This week Jason takes a look at Saitama No Rappa, a Japanese take on hip hop culture from director Yû Irie.
Japan has mastered the art of blending genres and musical styles, fusing their own unique creations from this melting pot. These have predominantly been guitar based with the world of hip hop going unnoticed. For director Yu Irie this musical genre seemingly is his passion and focus, with Saitama no Rappa (8000 Miles) proving a popular hit in Japan despite its low budget origins. Although his debut feature, Yu Irie had first started in short films before venturing into the soft-core adult genre; experiences that may Rapper help explain an important subplot within 8000 Miles.
Whereas Nobuhiro Yamashita’s Linda Linda Linda (2005) dealt with the penultimate days of high school, 8000 Miles embeds itself into the wasteland that follows for those without direction or purpose after leaving the comfort of the education system. Both films are united in their musical passion, despite the polar opposites of their audio vehicles. 8000 Miles is set in the commuter town of Saitama, this is familiar territory whether it’s Staines, Dunfermline or Greenville; many of us live outside a major city. For the residents of Saitama the bright lights of the big city come in the formidable shape of Tokyo. Saitama is a peaceful town from what we are permitted to see, with only intensive agriculture beyond its outer limits.

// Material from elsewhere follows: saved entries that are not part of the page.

/-- **Problem 6.2.2**: over a two-letter alphabet `A = {a, b}` (`a ≠ b`), `af ≡ bg [J_m]` iff
`S(m, af) = S(m, bg) = A^{≤ m}`, i.e. iff every word of length `≤ m` is a subword of both
`af` and `bg`. [cite: Lothaire1997, Problem 6.2.2] -/
theorem subwordEquiv_cons_iff_of_two_letters {a b : α} (hab : a ≠ b)
    (h2 : ∀ c : α, c = a ∨ c = b) {m : ℕ} {f g : List α} :
    SubwordEquiv m (a :: f) (b :: g) ↔
      (∀ s : List α, s.length ≤ m → s <+ a :: f) ∧
        (∀ s : List α, s.length ≤ m → s <+ b :: g) := by
  constructor
  · intro he
    -- every word of length `≤ m` divides `af` (and hence `bg`), by induction on the word
    have key : ∀ s : List α, s.length ≤ m → s <+ a :: f := by
      intro s
      induction s with
      | nil => exact fun _ => nil_sublist _
      | cons c s' ih =>
        intro hs
        simp only [length_cons] at hs
        have h1 : s' <+ a :: f := ih (by omega)
        have h1' : s' <+ b :: g := (he s' (by omega)).1 h1
        rcases h2 c with rfl | rfl
        · exact cons_sublist_of_subwordEquiv_cons hab he (by omega) h1 h1'
        · have := cons_sublist_of_subwordEquiv_cons (Ne.symm hab) he.symm (by omega) h1' h1
          exact (he _ (by simp only [length_cons]; omega)).2 this
    exact ⟨key, fun s hs => (he s hs).1 (key s hs)⟩
  · rintro ⟨hf, hg⟩ s hs
    exact ⟨fun _ => hg s hs, fun _ => hf s hs⟩

end Problems

end Literature.Combinatorics.Words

The youth of Saitama often give into the pull of the big city. They leave their families upon graduation and seek fame and fortune on the streets of Tokyo. Many never return to their former stamping ground, others return as failures while another segment fall through the cracks of society. To use an American term, these ‘slackers’ seem content to live out their daily routine avoiding work and inhabiting their own fantasy world. In 8000 Miles this group is represented by a handful of young men united in their love of rap music.
Forming their own rap group known as Sho-Gung, their youthful energy is focused into surrounding themselves and digesting this most Western of cultures. Whether it’s adopting a gangster appearance, purchasing the latest records or debating East versus West Coast; their own rap world is almost impenetrable. Initially we’re introduced to the main core of the hip hop community in rappers Tom, Mighty and Ikku. With their own den of operations littered with recording equipment, CD’s and newspaper cuttings, this group shuns the world outside. Ikku, the sizeable Notorious B.I.G. of the trio, scans newspapers for inspiration for his lyrics much to the dismay of his co-MC’s who admit they have little understanding of the world outside.
Slowly we’re invited into the boredom of their real world identities. Ikku is the archetypical slacker, content to doss around with no family pressure or role models outside of his rap heroes. Mighty with his Elvis shades and pimp fashion is more fortunate; his family owns a large farming business yet the arrival of a Chinese worker pushes him further away from his limited work ethic. Tom might well be the intelligent one of the trio but endures a part time role in a nightclub and sweeping the streets where the working girls treat him as a lowlife.
The united Sho-Gung dream is to release their music and perform live, enlisting the help of a terminally ill hot-shot producer to propel themselves towards these goals. By chance Sho-Gung makes its live debut in a local council office in 8000 Miles’ most hilarious and uncomfortable scene. These officials want to know more about youth culture and bizarrely Sho-Gung is booked to perform in a meeting room with high ranking civil servants. Let down by fringe members of the troupe, our trio of Ikku, Mighty and Tom press on regardless, putting on an energised and comical performance. This vocal display of foreign culture is well received, with the trio enduring rigorous questioning afterwards. During this interrogation you can feel the vaporisation of their rap bubble. The civil servants pick up on their lyrical messages and question their meaning. For Sho-Gung it’s their first and only performance with real life expectations and pressures winning the ultimate battle.
8000 Miles is a wee gem, clocking in at just 80 minutes it perfectly captures the fading of youth and the realisation of what lies ahead. There are subplots that I haven’t touched upon here with the former schoolgirl turned porn actress (played by former adult actress Mihiro) being of particular relevance. Her own tale is a perfect contrast to our hip-hop trio and she shows great courage in forcing herself back towards Tokyo. Ultimately there is little life or excitement in Saitama but your indiscretions will reach your roots especially with the help of DVD.
Director Yu Irie shows great skill and restraint throughout 8000 Miles walking a fine line between humour and real life issues. This is highlighted by the conclusion that keeps us guessing until the very end and where he refuses to given in the masses. Such is the conclusion that you are left demanding more of this unique environment and its characters, which is a rarity in film nowadays. Propelled and financed by the success of 8000 Miles, Yu Irie returned with a sequel wonderfully titled 8000 Miles 2 Girls Rappers. Whether it can replicate the success and appeal of his debut feature remains to be seen.